A quantidade razoável de gráficas não influi ou reflete na produção e na difusão de livros ou
textos produzidos por escritores ou intelectuais locais.
Numa dimensão histórica podemos considerar que a primeira tipografia instala-se na cidade de
São Pedro do Uberabinha, após 9 anos da independência do Município, ou seja, em 1897.11
A primeira tipografia do Município de São Pedro do Uberabinha foi criada em 1897 pelo Prof.
João Luiz da Silva, considerado também o fundador da imprensa local na qualidade de proporietário
do semanário A Reforma, em 17 de janeiro desse mesmo ano era publicado o seu primeiro número.
Em 1898 a tipografia e todo o seu espólio é vendido à Câmara Municipal para impressão de seus
expedientes, o que durou nove anos e permitiu a impressão dos jornais: Gazeta de Uberabinha, Cidade
de Uberabinha e A Semana.12
A relação direta entre a tipografia e o poder público na cidade é inequívoca. A história da
imprensa no Brasil revela também essa questão. Três meses antes da impressão do jornal Gazeta do
Rio de Janeiro em 1808, outro jornal era publicado, o Correio Brasiliense de Hipólito da Costa, que
era impresso em Londres. Bethânia S.C. Mariani assim comenta esse fato:
Estava, assim, organizada uma curiosa concorrência instaurada sobre uma
contradição. No Brasil, a Gazeta do Rio de Janeiro era o resultado da
iniciativa oficial portuguesa, mas na Inglaterra o Correio Brasiliense tinha
um dono particular. Eram dois jornais coexistindo com referências nominais
a um país do Novo Mundo, mas com a quase totalidade de seu noticiário
voltado para Europa.13
A segunda tipografia instalada em Uberabinha pertencia ao jornalista Bernardo Cupertino que
funda o jornal O Progresso publicado de 1907 a 1914.
Já em 1907 funcionam 3 tipografias: A Popular de Cupertino & Filho que imprimia o jornal O
Progresso; a Tipografia Progresso do jornalista Nicolau Soares que imprimia o Jornal Nova Era e a
Tipografia A Escola do professor Honório Guimarães.

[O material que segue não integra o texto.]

/-- **The band dissipation inequality** (Wiener-class stirring), along the representatives, with set
integrals over `(0,T)`:
`2ν ∫ bandDiss 𝔅 ỹ ≤ ∑_{p∈𝔅} ‖𝓕θ₀(p)‖² + 4π ∫ ‖wBdryFlux‖ + 2 ∫ ‖sourcePairing‖`. [folklore] -/
theorem wband_dissipation_le (hw : IsWeakScalarTransportForced ν u (fun _ => h) θ₀ θ)
    (hu : ∀ s, u s = wienField (C s)) (hCa : ∀ s q, ‖C s q‖ ≤ a q) (hsa : Summable a)
    (hsymm : ∀ s q, C s (-q) = EuclideanSpace.conjVec (C s q)) (hcont : ∀ q, Continuous fun s => C s q)
    (htrans : ∀ s q, zdot q (C s q) = 0)
    (hh : Integrable h volume) (hθ₀ : Integrable θ₀ volume) {T : ℝ} (hT : 0 < T) (𝔅 : Finset ℤ²) :
    2 * ν * ∫ t in Ioo 0 T, bandDiss 𝔅 (wcmodes ν C h θ₀ θ t) ≤
      bandEnergy 𝔅 (fun p => mFourierCoeff (fun x => (θ₀ x : ℂ)) p) +
        4 * Real.pi * (∫ t in Ioo 0 T, ‖wBdryFlux 𝔅 (C t) (wcmodes ν C h θ₀ θ t)‖) +
        2 * ∫ t in Ioo 0 T, ‖sourcePairing 𝔅 h (wcmodes ν C h θ₀ θ t)‖ := by
  obtain ⟨B, hB0, hB⟩ := norm_wcmodes_le hw hu hCa hsa hsymm hcont hh hθ₀ hT
  set Y := wcmodes ν C h θ₀ θ with hYdef
  have hid := wbandEnergy_sub_eq_integral hw hu hCa hsa hsymm hcont hh hθ₀ hT 𝔅
  rw [intervalIntegral.integral_of_le hT.le, integral_Ioc_eq_integral_Ioo] at hid
  have hpt : ∀ t ∈ Ioo 0 T, ∑ p ∈ 𝔅, 2 * ⟪Y t p, wcmodeRHS ν C h θ₀ θ p t⟫_ℝ =
      -2 * ν * bandDiss 𝔅 (Y t) - 2 * (2 * Real.pi * I * wBdryFlux 𝔅 (C t) (Y t)).re + 2 * (sourcePairing 𝔅 h (Y t)).re :=
    fun t ht => sum_two_inner_wModeRHS h Y t (summable_norm_of_majorant hCa hsa t) (hB t ht) (hsymm t) (htrans t) 𝔅
  rw [setIntegral_congr_fun measurableSet_Ioo hpt] at hid
  -- integrability of the three pieces on `(0,T)`
  have hYc : ∀ q, ContinuousOn (fun s => Y s q) (Icc 0 T) := fun q => continuousOn_wcmodes hw hCa hsa hcont hT q
  have hDc : ContinuousOn (fun t => bandDiss 𝔅 (Y t)) (Icc 0 T) := by
    unfold bandDiss
    exact continuousOn_finsetSum _ fun p _ => continuousOn_const.mul (((hYc p).norm).pow 2)
  have hPc : ContinuousOn (fun t => sourcePairing 𝔅 h (Y t)) (Icc 0 T) := by
    unfold sourcePairing
    exact continuousOn_finsetSum _ fun p _ => continuousOn_const.mul (hYc p).star
  have iD : IntegrableOn (fun t => bandDiss 𝔅 (Y t)) (Ioo 0 T) volume :=
    (hDc.integrableOn_compact isCompact_Icc).mono_set Ioo_subset_Icc_self
  have iP : IntegrableOn (fun t => (sourcePairing 𝔅 h (Y t)).re) (Ioo 0 T) volume :=
    ((Complex.continuous_re.comp_continuousOn hPc).integrableOn_compact isCompact_Icc).mono_set Ioo_subset_Icc_self
  have iPn : IntegrableOn (fun t => ‖sourcePairing 𝔅 h (Y t)‖) (Ioo 0 T) volume :=
    ((hPc.norm).integrableOn_compact isCompact_Icc).mono_set Ioo_subset_Icc_self
  obtain ⟨K, hK⟩ := norm_wBdryFlux_wcmodes_le hw hu hCa hsa hsymm hcont hh hθ₀ hT 𝔅
  have hFm : AEStronglyMeasurable (fun t => wBdryFlux 𝔅 (C t) (Y t)) (volume.restrict (Ioo 0 T)) :=
    (continuousOn_wBdryFlux hw hu hCa hsa hsymm hcont hh hθ₀ hT 𝔅).aestronglyMeasurable measurableSet_Ioo
  have iFn : IntegrableOn (fun t => ‖wBdryFlux 𝔅 (C t) (Y t)‖) (Ioo 0 T) volume := by
    refine IntegrableOn.of_bound measure_Ioo_lt_top hFm.norm K ?_
    exact (ae_restrict_iff' measurableSet_Ioo).2 (Eventually.of_forall fun t ht => by rw [norm_norm]; exact hK t ht)
  have hn2πI : ‖(2 * (Real.pi : ℂ) * I)‖ = 2 * Real.pi := by
    simp [Complex.norm_real, abs_of_pos Real.pi_pos]
  have hre_le : ∀ t, |(2 * Real.pi * I * wBdryFlux 𝔅 (C t) (Y t)).re| ≤ 2 * Real.pi * ‖wBdryFlux 𝔅 (C t) (Y t)‖ := by
    intro t
    refine (Complex.abs_re_le_norm _).trans (le_of_eq ?_)
    rw [norm_mul, hn2πI]
  have iF : IntegrableOn (fun t => (2 * Real.pi * I * wBdryFlux 𝔅 (C t) (Y t)).re) (Ioo 0 T) volume := by
    refine IntegrableOn.of_bound measure_Ioo_lt_top (Complex.continuous_re.comp_aestronglyMeasurable (hFm.const_mul _)) (2 * Real.pi * K) ?_
    refine (ae_restrict_iff' measurableSet_Ioo).2 (Eventually.of_forall fun t ht => ?_)
    rw [Real.norm_eq_abs]
    exact (hre_le t).trans (mul_le_mul_of_nonneg_left (hK t ht) (by positivity))
  have i1 : Integrable (fun t => -2 * ν * bandDiss 𝔅 (Y t) - 2 * (2 * Real.pi * I * wBdryFlux 𝔅 (C t) (Y t)).re)
      (volume.restrict (Ioo 0 T)) := (iD.const_mul _).sub (iF.const_mul _)
  rw [integral_add i1 (iP.const_mul _), integral_sub (iD.const_mul _) (iF.const_mul _),
    integral_const_mul, integral_const_mul, integral_const_mul] at hid
  have hE0 : bandEnergy 𝔅 (Y 0) = bandEnergy 𝔅 (fun p => mFourierCoeff (fun x => (θ₀ x : ℂ)) p) := by
    simp only [bandEnergy, hYdef, wcmodes_zero]
  have hET : 0 ≤ bandEnergy 𝔅 (Y T) := bandEnergy_nonneg _ _
  have hF' : |∫ t in Ioo 0 T, (2 * Real.pi * I * wBdryFlux 𝔅 (C t) (Y t)).re| ≤
      2 * Real.pi * ∫ t in Ioo 0 T, ‖wBdryFlux 𝔅 (C t) (Y t)‖ := by
    rw [← integral_const_mul]
    exact (abs_integral_le_integral_abs).trans (integral_mono_ae iF.abs (iFn.const_mul _) (Eventually.of_forall fun t => hre_le t))
  have hP' : |∫ t in Ioo 0 T, (sourcePairing 𝔅 h (Y t)).re| ≤ ∫ t in Ioo 0 T, ‖sourcePairing 𝔅 h (Y t)‖ :=
    (abs_integral_le_integral_abs).trans (integral_mono_ae iP.abs iPn (Eventually.of_forall fun t => Complex.abs_re_le_norm _))
  have h1 := (abs_le.1 hF').1
  have h2 := (abs_le.1 hP').2
  rw [hE0] at hid
  linarith [hid, hET, h1, h2]
/-- **Concatenation of pieces is a piece.** [cite: BeatonGuttmannJensen2012Adsorption, §1 (p. 2)]
[cite: MadrasSlade1993, §1.2 (p. 10)] -/
theorem IsWXB.append {u v : List Step} (hu : IsWXB u) (hv : IsWXB v) : IsWXB (u ++ v) := by
  obtain ⟨hus, huh, hue, hux, hur⟩ := hu
  obtain ⟨hvs, hvh, hve, hvx, hvr⟩ := hv
  have hv0x : 0 ≤ wEnd v 1 := by have := hvx v.length le_rfl; rwa [traj_length] at this
  -- positions of the concatenation
  have left : ∀ i ≤ u.length, traj (u ++ v) i = traj u i := fun i hi => traj_append_left u v hi
  have right : ∀ j, traj (u ++ v) (u.length + j) = wEnd u + traj v j := fun j => traj_append_right u v j
  refine ⟨?_, ?_, ?_, ?_, ?_⟩
  · -- self-avoidance: the two halves live in `x₁ < wEnd u 1` and `x₁ ≥ wEnd u 1`
    rw [isSAW_iff_injOn]
    intro i hi j hj hij
    simp only [Set.mem_setOf_eq, List.length_append] at hi hj
    have hus' := (isSAW_iff_injOn u).1 hus
    have hvs' := (isSAW_iff_injOn v).1 hvs
    rcases le_or_gt i u.length with hiu | hiu <;> rcases le_or_gt j u.length with hju | hju
    · rw [left i hiu, left j hju] at hij
      exact hus' (by simpa using hiu) (by simpa using hju) hij
    · exfalso
      obtain ⟨j', rfl⟩ := Nat.exists_eq_add_of_lt hju
      have h1 := congrFun hij 1
      rw [left i hiu, show u.length + j' + 1 = u.length + (j' + 1) by omega, right, add_apply_one] at h1
      rcases lt_or_eq_of_le hiu with hlt | heq
      · have := hur i hlt; have := hvx (j' + 1) (by omega); omega
      · subst heq
        rw [traj_length] at h1
        have h0 := congrFun hij 0
        rw [left _ le_rfl, traj_length, show u.length + j' + 1 = u.length + (j' + 1) by omega, right,
          add_apply_zero] at h0
        have key : traj v 0 = traj v (j' + 1) := by
          funext t; fin_cases t
          · simp only [traj_zero]; show (0 : Site 2) 0 = traj v (j' + 1) 0; simp; omega
          · simp only [traj_zero]; show (0 : Site 2) 1 = traj v (j' + 1) 1; simp; omega
        have := hvs' (show 0 ∈ {i | i ≤ v.length} by simp) (show j' + 1 ∈ {i | i ≤ v.length} by
          simp only [Set.mem_setOf_eq]; omega) key
        omega
    · exfalso
      obtain ⟨i', rfl⟩ := Nat.exists_eq_add_of_lt hiu
      have h1 := congrFun hij 1
      rw [left j hju, show u.length + i' + 1 = u.length + (i' + 1) by omega, right, add_apply_one] at h1
      rcases lt_or_eq_of_le hju with hlt | heq
      · have := hur j hlt; have := hvx (i' + 1) (by omega); omega
      · subst heq
        rw [traj_length] at h1
        have h0 := congrFun hij 0
        rw [left _ le_rfl, traj_length, show u.length + i' + 1 = u.length + (i' + 1) by omega, right,
          add_apply_zero] at h0
        have key : traj v 0 = traj v (i' + 1) := by
          funext t; fin_cases t
          · simp only [traj_zero]; show (0 : Site 2) 0 = traj v (i' + 1) 0; simp; omega
          · simp only [traj_zero]; show (0 : Site 2) 1 = traj v (i' + 1) 1; simp; omega
        have := hvs' (show 0 ∈ {i | i ≤ v.length} by simp) (show i' + 1 ∈ {i | i ≤ v.length} by
          simp only [Set.mem_setOf_eq]; omega) key
        omega
    · obtain ⟨i', rfl⟩ := Nat.exists_eq_add_of_lt hiu
      obtain ⟨j', rfl⟩ := Nat.exists_eq_add_of_lt hju
      rw [show u.length + i' + 1 = u.length + (i' + 1) by omega, right,
        show u.length + j' + 1 = u.length + (j' + 1) by omega, right, add_right_inj] at hij
      have := hvs' (show i' + 1 ∈ {i | i ≤ v.length} by simp only [Set.mem_setOf_eq]; omega)
        (show j' + 1 ∈ {i | i ≤ v.length} by simp only [Set.mem_setOf_eq]; omega) hij
      omega
  · intro i hi
    rcases le_or_gt i u.length with hiu | hiu
    · rw [left i hiu]; exact huh i hiu
    · obtain ⟨j, rfl⟩ := Nat.exists_eq_add_of_lt hiu
      rw [show u.length + j + 1 = u.length + (j + 1) by omega, right, add_apply_zero, hue, zero_add]
      exact hvh (j + 1) (by rw [List.length_append] at hi; omega)
  · rw [wEnd_append, add_apply_zero, hue, hve, add_zero]
  · intro i hi
    rcases le_or_gt i u.length with hiu | hiu
    · rw [left i hiu]; exact hux i hiu
    · obtain ⟨j, rfl⟩ := Nat.exists_eq_add_of_lt hiu
      rw [show u.length + j + 1 = u.length + (j + 1) by omega, right, add_apply_one]
      have h1 := hux u.length le_rfl
      rw [traj_length] at h1
      have h2 := hvx (j + 1) (by rw [List.length_append] at hi; omega)
      omega
  · intro i hi
    rw [List.length_append] at hi
    rw [wEnd_append, add_apply_one]
    rcases lt_or_ge i u.length with hiu | hiu
    · rw [left i hiu.le]; have := hur i hiu; omega
    · obtain ⟨j, rfl⟩ := Nat.exists_eq_add_of_le hiu
      rw [right, add_apply_one]
      have := hvr j (by omega)
      omega

/-- **Wall visits add under concatenation** when the first word ends on the wall.
[cite: BeatonGuttmannJensen2012Adsorption, §1 (p. 2)] -/
theorem visits_append {u v : List Step} (hue : wEnd u 0 = 0) : visits (u ++ v) = visits u + visits v := by
  unfold visits
  rw [List.length_append, Finset.sum_range_add]
  congr 1
  · refine Finset.sum_congr rfl fun j hj => ?_
    rw [Finset.mem_range] at hj
    rw [traj_append_left u v (show j + 1 ≤ u.length by omega)]
  · refine Finset.sum_congr rfl fun j _ => ?_
    rw [show u.length + j + 1 = u.length + (j + 1) by omega, traj_append_right, add_apply_zero, hue, zero_add]

/-- **The piece between two cuts**: if `p`, `p ++ c` and `c ++ d` are pieces then so is `c`.
[cite: MadrasSlade1993, §4.2 (p. 89)] -/
theorem isWXB_of_between {p c d : List Step} (hp : IsWXB p) (hpc : IsWXB (p ++ c)) (hcd : IsWXB (c ++ d)) :
    IsWXB c := by
  obtain ⟨-, -, hpe, -, -⟩ := hp
  obtain ⟨-, -, hpce, -, hpcr⟩ := hpc
  obtain ⟨hcds, hcdh, -, hcdx, -⟩ := hcd
  have cleft : ∀ i ≤ c.length, traj (c ++ d) i = traj c i := fun i hi => traj_append_left c d hi
  refine ⟨?_, fun i hi => ?_, ?_, fun i hi => ?_, fun i hi => ?_⟩
  · have := hcds.take c.length
    rwa [List.take_left] at this
  · rw [← cleft i hi]; exact hcdh i (by rw [List.length_append]; omega)
  · rw [wEnd_append, add_apply_zero, hpe, zero_add] at hpce; exact hpce
  · rw [← cleft i hi]; exact hcdx i (by rw [List.length_append]; omega)
  · have := hpcr (p.length + i) (by rw [List.length_append]; omega)
    rw [traj_append_right, add_apply_one, wEnd_append, add_apply_one] at this
    omega

/-! ### The renewal inequality -/

/-- The word along the wall (`n` east steps) is a piece with `B`-weight `aⁿ`; hence `B_n(a) > 0` for `a > 0`.
[cite: BeatonGuttmannJensen2012Adsorption, §1 (p. 2)] -/
theorem Bw_pos (n : ℕ) {a : ℝ} (ha : 0 < a) : 0 < Bw n a := by
  have hmem : List.replicate n (1 : Step) ∈ wxbWords n := by
    rw [mem_wxbWords]
    refine ⟨List.length_replicate, ?_⟩
    have htraj : ∀ i ≤ n, traj (List.replicate n (1 : Step)) i = ![0, (i : ℤ)] := by
      intro i hi
      rw [traj, List.take_replicate, min_eq_left hi]
      induction i with
      | zero => simp; funext t; fin_cases t <;> rfl
      | succ i ih =>
        rw [List.replicate_succ, wEnd_cons, ih (by omega)]
        funext t; fin_cases t
        · simp [Step.vec, Step.dx, Step.dy]
        · simp [Step.vec, Step.dx, Step.dy]; ring
    have hend : wEnd (List.replicate n (1 : Step)) = ![0, (n : ℤ)] := by
      rw [← traj_length, List.length_replicate, htraj n le_rfl]
    refine ⟨?_, fun i hi => ?_, ?_, fun i hi => ?_, fun i hi => ?_⟩
    · rw [isSAW_iff_injOn]; intro i hi j hj hij
      simp only [Set.mem_setOf_eq, List.length_replicate] at hi hj
      rw [htraj i hi, htraj j hj] at hij
      have := congrFun hij 1; simp at this; exact this
    · rw [List.length_replicate] at hi; rw [htraj i hi]; simp
    · rw [hend]; simp
    · rw [List.length_replicate] at hi; rw [htraj i hi]; simp
    · rw [List.length_replicate] at hi; rw [htraj i hi.le, hend]; simp; exact_mod_cast hi
  unfold Bw
  exact lt_of_lt_of_le (pow_pos ha _) (Finset.single_le_sum (fun _ _ => pow_nonneg ha.le _) hmem)

/-- **The renewal inequality** `Σ_{m=1}^{n} F_m(a) B_{n-m}(a) ≤ B_n(a)` (`a ≥ 0`): concatenating an irreducible piece
of length `m` with a piece of length `n - m` is injective into the pieces of length `n`, with disjoint images for
different `m`, and multiplies the weights. (The reverse inequality — every piece splits at its first renewal
time — also holds but is not needed.) [cite: MadrasSlade1993, §4.2, eq. (4.2.2) (p. 89)] [cite: Kesten1963SAW, §4] -/
theorem sum_Fw_mul_Bw_le_Bw (n : ℕ) {a : ℝ} (ha : 0 ≤ a) :
    ∑ m ∈ Icc 1 n, Fw m a * Bw (n - m) a ≤ Bw n a := by
  classical
  set S : Finset (Σ _ : ℕ, List Step × List Step) :=
    (Icc 1 n).sigma fun m => irrWords m ×ˢ wxbWords (n - m) with hS
  have hmemS : ∀ x ∈ S, x.1 ∈ Icc 1 n ∧ x.2.1.length = x.1 ∧ IsIrr x.2.1 ∧ x.2.2.length = n - x.1 ∧
      IsWXB x.2.2 := by
    rintro ⟨m, p, b⟩ hx
    simp only [hS, Finset.mem_sigma, Finset.mem_product, mem_irrWords, mem_wxbWords] at hx
    exact ⟨hx.1, hx.2.1.1, hx.2.1.2, hx.2.2.1, hx.2.2.2⟩
  -- rewrite the left side as a sum over `S`
  have step1 : ∑ m ∈ Icc 1 n, Fw m a * Bw (n - m) a = ∑ x ∈ S, a ^ visits (x.2.1 ++ x.2.2) := by
    rw [hS, Finset.sum_sigma]
    refine Finset.sum_congr rfl fun m _ => ?_
    rw [Fw, Bw, Finset.sum_mul_sum, Finset.sum_product]
    refine Finset.sum_congr rfl fun p hp => Finset.sum_congr rfl fun b _ => ?_
    rw [visits_append (mem_irrWords.1 hp).2.1.2.2.1, pow_add]
  -- the concatenation map is injective on `S`
  have hinj : Set.InjOn (fun x : (Σ _ : ℕ, List Step × List Step) => x.2.1 ++ x.2.2) S := by
    rintro ⟨m, p, b⟩ hx ⟨m', p', b'⟩ hx' h
    simp only at h
    obtain ⟨hm, hpl, hpI, hbl, hbW⟩ := hmemS _ hx
    obtain ⟨hm', hpl', hpI', hbl', hbW'⟩ := hmemS _ hx'
    simp only at hm hpl hpI hbl hbW hm' hpl' hpI' hbl' hbW'
    -- the key: equal lengths (otherwise the longer irreducible piece has a renewal time)
    have key : ∀ {m m' : ℕ} {p b p' b' : List Step}, m ∈ Icc 1 n → p.length = m → IsIrr p →
        IsWXB b → p'.length = m' → IsIrr p' → p ++ b = p' ++ b' → ¬ m < m' := by
      intro m m' p b p' b' hm hpl hpI hbW hpl' hpI' h hlt
      have hpre : p' = p ++ b.take (m' - m) := by
        have h1 : (p ++ b).take m' = p ++ b.take (m' - m) := by
          rw [List.take_append, List.take_of_length_le (by omega : p.length ≤ m'), hpl]
        have h2 : (p' ++ b').take m' = p' := by
          rw [List.take_append_of_le_length (by omega : m' ≤ p'.length),
            List.take_of_length_le (by omega : p'.length ≤ m')]
        rw [← h2, ← h, h1]
      refine hpI'.2.2 m (by omega) (by rw [Finset.mem_Icc] at hm; omega) ⟨?_, ?_⟩
      · rw [hpre, List.take_append_of_le_length (by omega), List.take_of_length_le (by omega)]
        exact hpI.1
      · rw [hpre, List.drop_append_of_le_length (by omega), List.drop_of_length_le (by omega),
          List.nil_append]
        refine isWXB_of_between hpI.1 ?_ (d := b.drop (m' - m)) ?_
        · rw [← hpre]; exact hpI'.1
        · rw [List.take_append_drop]; exact hbW
    have hmm : m = m' := by
      by_contra hne
      rcases Nat.lt_or_gt_of_ne hne with hlt | hlt
      · exact key hm hpl hpI hbW hpl' hpI' h hlt
      · exact key hm' hpl' hpI' hbW' hpl hpI h.symm hlt
    subst hmm
    obtain ⟨rfl, rfl⟩ := List.append_inj h (hpl.trans hpl'.symm)
    rfl
  rw [step1, ← Finset.sum_image (f := fun w => a ^ visits w) hinj, Bw]
  refine Finset.sum_le_sum_of_subset_of_nonneg (fun w hw => ?_) fun _ _ _ => pow_nonneg ha _
  obtain ⟨x, hx, rfl⟩ := Finset.mem_image.1 hw
  obtain ⟨hm, hpl, hpI, hbl, hbW⟩ := hmemS x hx
  rw [Finset.mem_Icc] at hm
  exact mem_wxbWords.2 ⟨by rw [List.length_append, hpl, hbl]; omega, hpI.1.append hbW⟩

Em 1909 funda-se na cidade a Livraria e Tipografia Kosmos de Zacarias Alves de Melo.
Foram impressos na sua oficina os jornais O Brasil e Livraria Kosmos; o Almanaque de Uberabinha,
no período de 1911 e 1912; o romance Liberato e Afonso de Pedro Salazar M. da Veiga Pessoa;
Trovador Real; além de impressos comerciais.
O aspecto interessante do funcionamento da Livraria e Tipografia Kosmos, refere-se à
importância dada a esse espaço em comparação às livrarias do Rio, São Paulo e Belo Horizonte.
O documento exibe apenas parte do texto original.